(Stored data Opens)

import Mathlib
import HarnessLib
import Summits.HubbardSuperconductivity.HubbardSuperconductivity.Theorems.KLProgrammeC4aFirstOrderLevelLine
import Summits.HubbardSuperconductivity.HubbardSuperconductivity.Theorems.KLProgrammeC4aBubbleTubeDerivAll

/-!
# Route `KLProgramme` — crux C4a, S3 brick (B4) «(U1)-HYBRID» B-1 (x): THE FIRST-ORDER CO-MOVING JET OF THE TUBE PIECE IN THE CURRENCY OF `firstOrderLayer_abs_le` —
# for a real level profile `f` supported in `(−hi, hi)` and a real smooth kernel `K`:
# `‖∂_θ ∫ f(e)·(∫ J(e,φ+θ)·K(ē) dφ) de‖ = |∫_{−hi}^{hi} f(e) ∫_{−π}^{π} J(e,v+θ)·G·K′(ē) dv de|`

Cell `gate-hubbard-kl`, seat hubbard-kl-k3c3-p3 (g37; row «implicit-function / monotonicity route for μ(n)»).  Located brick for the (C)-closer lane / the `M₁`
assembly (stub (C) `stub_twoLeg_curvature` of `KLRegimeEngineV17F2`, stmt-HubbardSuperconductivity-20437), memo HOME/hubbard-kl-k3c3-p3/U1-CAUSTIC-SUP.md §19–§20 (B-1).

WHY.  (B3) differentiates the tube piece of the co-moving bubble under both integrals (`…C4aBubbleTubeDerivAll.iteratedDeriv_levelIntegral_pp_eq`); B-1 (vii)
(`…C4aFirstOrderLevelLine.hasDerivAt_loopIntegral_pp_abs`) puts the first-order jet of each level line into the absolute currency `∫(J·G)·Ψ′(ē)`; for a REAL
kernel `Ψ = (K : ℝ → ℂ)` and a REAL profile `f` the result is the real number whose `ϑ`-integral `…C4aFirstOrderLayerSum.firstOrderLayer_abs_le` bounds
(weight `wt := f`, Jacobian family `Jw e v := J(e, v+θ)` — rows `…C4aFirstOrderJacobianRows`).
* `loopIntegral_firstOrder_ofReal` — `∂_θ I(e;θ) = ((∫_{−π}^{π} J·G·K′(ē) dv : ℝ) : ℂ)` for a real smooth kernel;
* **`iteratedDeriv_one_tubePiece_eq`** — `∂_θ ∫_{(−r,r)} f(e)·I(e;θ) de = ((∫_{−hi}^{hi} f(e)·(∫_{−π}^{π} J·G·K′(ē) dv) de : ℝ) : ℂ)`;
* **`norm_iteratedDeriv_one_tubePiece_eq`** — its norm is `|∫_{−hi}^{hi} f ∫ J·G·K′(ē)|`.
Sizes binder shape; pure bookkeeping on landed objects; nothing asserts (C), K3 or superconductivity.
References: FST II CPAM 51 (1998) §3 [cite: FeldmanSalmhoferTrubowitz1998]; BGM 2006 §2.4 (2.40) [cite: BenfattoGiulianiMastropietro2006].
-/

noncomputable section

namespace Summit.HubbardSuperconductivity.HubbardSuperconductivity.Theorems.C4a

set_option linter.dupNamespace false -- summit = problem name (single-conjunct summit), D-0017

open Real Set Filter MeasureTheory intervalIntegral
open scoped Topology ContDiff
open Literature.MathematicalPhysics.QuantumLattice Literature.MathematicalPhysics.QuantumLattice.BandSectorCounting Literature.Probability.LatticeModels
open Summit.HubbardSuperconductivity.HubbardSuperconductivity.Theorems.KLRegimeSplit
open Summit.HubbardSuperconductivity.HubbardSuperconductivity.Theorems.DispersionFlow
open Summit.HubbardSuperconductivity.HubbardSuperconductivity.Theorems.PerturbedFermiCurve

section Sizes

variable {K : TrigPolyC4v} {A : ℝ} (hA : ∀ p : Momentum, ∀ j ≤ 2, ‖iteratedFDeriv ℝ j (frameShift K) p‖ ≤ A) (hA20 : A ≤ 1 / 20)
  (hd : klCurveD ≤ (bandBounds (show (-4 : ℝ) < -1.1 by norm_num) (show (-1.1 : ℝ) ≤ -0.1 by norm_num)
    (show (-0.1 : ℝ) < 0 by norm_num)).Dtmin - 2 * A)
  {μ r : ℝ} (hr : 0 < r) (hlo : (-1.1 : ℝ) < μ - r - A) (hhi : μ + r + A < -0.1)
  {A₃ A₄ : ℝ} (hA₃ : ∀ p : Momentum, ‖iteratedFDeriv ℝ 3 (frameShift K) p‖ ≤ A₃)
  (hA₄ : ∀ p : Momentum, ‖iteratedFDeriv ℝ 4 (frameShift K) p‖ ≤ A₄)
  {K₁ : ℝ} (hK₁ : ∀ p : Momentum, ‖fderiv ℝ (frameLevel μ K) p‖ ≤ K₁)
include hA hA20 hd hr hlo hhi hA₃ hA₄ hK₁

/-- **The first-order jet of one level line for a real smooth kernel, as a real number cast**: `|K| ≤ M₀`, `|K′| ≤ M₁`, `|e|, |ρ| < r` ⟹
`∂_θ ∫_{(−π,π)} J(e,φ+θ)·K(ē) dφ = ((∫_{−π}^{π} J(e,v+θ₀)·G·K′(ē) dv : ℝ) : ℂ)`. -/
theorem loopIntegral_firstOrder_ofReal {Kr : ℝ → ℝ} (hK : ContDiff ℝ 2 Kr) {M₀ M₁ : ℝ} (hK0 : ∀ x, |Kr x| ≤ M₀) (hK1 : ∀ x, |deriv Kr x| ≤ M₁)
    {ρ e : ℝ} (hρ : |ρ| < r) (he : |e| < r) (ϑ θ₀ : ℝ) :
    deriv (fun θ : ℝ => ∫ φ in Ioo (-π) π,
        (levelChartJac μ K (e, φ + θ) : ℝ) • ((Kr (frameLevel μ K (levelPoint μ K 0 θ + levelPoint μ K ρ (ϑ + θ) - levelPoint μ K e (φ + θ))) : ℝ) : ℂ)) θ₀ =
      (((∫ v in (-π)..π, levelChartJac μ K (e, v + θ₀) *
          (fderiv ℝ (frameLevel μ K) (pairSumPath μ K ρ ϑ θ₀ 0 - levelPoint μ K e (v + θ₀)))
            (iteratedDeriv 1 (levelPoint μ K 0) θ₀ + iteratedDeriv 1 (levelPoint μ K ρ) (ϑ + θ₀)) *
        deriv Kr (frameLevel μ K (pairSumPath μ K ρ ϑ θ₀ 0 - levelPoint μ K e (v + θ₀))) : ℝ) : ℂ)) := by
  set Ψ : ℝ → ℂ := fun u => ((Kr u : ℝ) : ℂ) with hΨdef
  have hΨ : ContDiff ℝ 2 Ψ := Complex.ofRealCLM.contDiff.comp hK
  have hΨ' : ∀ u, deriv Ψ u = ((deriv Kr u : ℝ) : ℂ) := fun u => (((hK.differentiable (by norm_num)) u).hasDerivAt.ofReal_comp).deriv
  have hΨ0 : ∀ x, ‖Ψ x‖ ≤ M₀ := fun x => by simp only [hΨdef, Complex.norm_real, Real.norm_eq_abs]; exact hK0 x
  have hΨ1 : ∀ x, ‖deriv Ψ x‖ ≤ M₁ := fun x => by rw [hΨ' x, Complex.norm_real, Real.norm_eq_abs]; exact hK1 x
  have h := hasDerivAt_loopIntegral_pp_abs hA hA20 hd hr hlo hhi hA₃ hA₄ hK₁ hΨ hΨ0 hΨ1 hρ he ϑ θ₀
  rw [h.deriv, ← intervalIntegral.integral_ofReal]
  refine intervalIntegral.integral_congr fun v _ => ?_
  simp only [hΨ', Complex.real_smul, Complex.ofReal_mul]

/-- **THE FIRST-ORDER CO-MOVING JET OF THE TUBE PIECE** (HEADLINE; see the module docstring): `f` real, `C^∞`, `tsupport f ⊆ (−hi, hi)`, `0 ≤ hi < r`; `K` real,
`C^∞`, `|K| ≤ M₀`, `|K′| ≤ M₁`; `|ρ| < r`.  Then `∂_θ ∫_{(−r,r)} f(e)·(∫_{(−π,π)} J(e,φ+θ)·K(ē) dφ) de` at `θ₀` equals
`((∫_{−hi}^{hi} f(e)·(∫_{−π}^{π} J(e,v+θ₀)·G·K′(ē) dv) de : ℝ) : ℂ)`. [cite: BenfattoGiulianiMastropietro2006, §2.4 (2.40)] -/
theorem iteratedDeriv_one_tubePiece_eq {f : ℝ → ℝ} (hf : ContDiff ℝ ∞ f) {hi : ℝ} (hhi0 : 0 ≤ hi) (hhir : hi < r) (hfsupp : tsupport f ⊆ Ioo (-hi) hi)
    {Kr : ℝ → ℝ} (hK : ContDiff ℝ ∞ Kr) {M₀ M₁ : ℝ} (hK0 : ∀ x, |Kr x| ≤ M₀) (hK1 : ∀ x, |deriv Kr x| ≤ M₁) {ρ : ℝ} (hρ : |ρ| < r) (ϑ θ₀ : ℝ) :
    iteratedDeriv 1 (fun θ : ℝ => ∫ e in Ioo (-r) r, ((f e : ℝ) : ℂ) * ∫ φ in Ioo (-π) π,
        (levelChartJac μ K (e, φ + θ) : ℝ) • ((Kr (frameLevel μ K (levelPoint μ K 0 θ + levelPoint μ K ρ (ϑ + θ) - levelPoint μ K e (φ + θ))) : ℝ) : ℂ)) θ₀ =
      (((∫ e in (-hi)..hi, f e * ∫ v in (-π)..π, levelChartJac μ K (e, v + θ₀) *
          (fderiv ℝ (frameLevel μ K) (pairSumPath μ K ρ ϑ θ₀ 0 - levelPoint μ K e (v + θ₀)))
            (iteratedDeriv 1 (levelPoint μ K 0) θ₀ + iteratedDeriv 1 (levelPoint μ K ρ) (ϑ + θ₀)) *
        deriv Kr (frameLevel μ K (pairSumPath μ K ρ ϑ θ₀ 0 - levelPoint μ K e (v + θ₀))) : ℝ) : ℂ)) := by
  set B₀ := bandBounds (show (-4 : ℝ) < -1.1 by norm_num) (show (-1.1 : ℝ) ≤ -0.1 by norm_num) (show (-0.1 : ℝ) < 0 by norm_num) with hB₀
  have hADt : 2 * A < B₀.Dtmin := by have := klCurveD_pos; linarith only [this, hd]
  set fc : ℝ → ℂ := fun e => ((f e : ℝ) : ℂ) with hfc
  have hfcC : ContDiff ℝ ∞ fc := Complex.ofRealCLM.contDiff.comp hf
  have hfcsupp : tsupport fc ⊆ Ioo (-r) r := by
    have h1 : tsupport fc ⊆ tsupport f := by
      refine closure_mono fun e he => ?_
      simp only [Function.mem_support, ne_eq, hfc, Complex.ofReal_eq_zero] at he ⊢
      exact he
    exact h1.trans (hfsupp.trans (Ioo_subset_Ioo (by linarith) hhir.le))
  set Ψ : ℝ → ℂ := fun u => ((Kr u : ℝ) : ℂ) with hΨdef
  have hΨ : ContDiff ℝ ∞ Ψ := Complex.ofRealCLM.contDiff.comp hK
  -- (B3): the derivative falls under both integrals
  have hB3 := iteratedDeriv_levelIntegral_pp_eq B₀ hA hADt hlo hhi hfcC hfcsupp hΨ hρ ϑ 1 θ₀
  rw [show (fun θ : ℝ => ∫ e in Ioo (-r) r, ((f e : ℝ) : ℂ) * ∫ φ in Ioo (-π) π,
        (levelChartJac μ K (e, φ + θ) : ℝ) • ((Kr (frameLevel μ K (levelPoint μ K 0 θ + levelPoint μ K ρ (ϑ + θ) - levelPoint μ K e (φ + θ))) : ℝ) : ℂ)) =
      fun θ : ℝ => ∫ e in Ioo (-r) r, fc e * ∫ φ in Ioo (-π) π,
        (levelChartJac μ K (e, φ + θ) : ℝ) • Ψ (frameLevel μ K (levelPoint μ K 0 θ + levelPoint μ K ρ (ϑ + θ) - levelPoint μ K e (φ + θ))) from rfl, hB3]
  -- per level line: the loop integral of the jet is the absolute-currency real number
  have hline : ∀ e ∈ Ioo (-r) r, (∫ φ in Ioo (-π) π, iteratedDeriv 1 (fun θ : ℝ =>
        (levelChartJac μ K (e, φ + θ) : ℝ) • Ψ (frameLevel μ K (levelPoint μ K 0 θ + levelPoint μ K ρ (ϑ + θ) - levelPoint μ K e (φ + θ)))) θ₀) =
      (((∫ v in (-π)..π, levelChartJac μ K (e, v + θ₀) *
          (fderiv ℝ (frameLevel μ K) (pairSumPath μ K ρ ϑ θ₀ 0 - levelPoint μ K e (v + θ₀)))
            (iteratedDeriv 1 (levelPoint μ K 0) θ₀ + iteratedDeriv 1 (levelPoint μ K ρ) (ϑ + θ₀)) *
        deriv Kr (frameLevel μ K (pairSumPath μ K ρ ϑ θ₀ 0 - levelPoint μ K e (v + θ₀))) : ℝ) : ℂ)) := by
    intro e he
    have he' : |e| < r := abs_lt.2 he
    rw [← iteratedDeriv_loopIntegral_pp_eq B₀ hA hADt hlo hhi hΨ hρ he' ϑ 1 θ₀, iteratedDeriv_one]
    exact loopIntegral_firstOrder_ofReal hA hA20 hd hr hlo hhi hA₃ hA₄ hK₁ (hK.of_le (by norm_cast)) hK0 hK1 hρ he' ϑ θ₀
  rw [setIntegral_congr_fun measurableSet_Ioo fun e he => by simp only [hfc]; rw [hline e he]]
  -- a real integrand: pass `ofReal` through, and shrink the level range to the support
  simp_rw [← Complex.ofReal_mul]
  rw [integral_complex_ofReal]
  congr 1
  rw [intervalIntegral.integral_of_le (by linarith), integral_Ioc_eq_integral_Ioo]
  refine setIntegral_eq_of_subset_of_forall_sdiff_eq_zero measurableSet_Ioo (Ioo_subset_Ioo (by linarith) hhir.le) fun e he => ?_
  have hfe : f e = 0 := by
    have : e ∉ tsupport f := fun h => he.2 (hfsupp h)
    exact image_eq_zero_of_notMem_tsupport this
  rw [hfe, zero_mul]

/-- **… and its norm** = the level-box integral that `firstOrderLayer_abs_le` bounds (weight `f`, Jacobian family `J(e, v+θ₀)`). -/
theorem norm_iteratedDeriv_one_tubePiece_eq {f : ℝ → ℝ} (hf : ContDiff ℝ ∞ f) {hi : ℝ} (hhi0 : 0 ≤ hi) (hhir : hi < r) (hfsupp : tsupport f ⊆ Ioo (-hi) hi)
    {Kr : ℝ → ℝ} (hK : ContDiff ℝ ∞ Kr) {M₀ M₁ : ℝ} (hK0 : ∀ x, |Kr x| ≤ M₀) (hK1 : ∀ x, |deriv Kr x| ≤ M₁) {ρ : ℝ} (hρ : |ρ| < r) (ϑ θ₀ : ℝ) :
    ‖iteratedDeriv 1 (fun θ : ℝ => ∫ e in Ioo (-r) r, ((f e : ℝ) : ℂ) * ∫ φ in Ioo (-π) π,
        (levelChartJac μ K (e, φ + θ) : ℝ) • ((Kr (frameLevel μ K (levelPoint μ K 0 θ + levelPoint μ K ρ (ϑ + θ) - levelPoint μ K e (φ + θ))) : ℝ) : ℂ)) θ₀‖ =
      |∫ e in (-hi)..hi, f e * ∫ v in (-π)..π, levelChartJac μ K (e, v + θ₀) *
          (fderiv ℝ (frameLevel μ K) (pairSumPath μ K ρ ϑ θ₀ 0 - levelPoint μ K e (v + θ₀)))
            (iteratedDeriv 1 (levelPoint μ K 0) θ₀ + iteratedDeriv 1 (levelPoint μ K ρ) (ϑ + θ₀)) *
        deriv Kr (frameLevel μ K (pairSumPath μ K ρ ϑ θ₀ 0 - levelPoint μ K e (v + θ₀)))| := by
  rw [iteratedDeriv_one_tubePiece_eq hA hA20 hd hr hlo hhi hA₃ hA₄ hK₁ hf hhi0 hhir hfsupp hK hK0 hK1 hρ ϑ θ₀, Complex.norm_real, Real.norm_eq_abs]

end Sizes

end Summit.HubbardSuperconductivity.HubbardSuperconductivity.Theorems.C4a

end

(Stored data Closes)

Proceeding from the line containing "crux C4a, S3" through the line containing "f(e)·(∫ J(e,φ+θ)·K(ē) dφ)", transcribe the lines above exactly, both end lines included.

# Route `KLProgramme` — crux C4a, S3 brick (B4) «(U1)-HYBRID» B-1 (x): THE FIRST-ORDER CO-MOVING JET OF THE TUBE PIECE IN THE CURRENCY OF `firstOrderLayer_abs_le` —
# for a real level profile `f` supported in `(−hi, hi)` and a real smooth kernel `K`:
# `‖∂_θ ∫ f(e)·(∫ J(e,φ+θ)·K(ē) dφ) de‖ = |∫_{−hi}^{hi} f(e) ∫_{−π}^{π} J(e,v+θ)·G·K′(ē) dv de|`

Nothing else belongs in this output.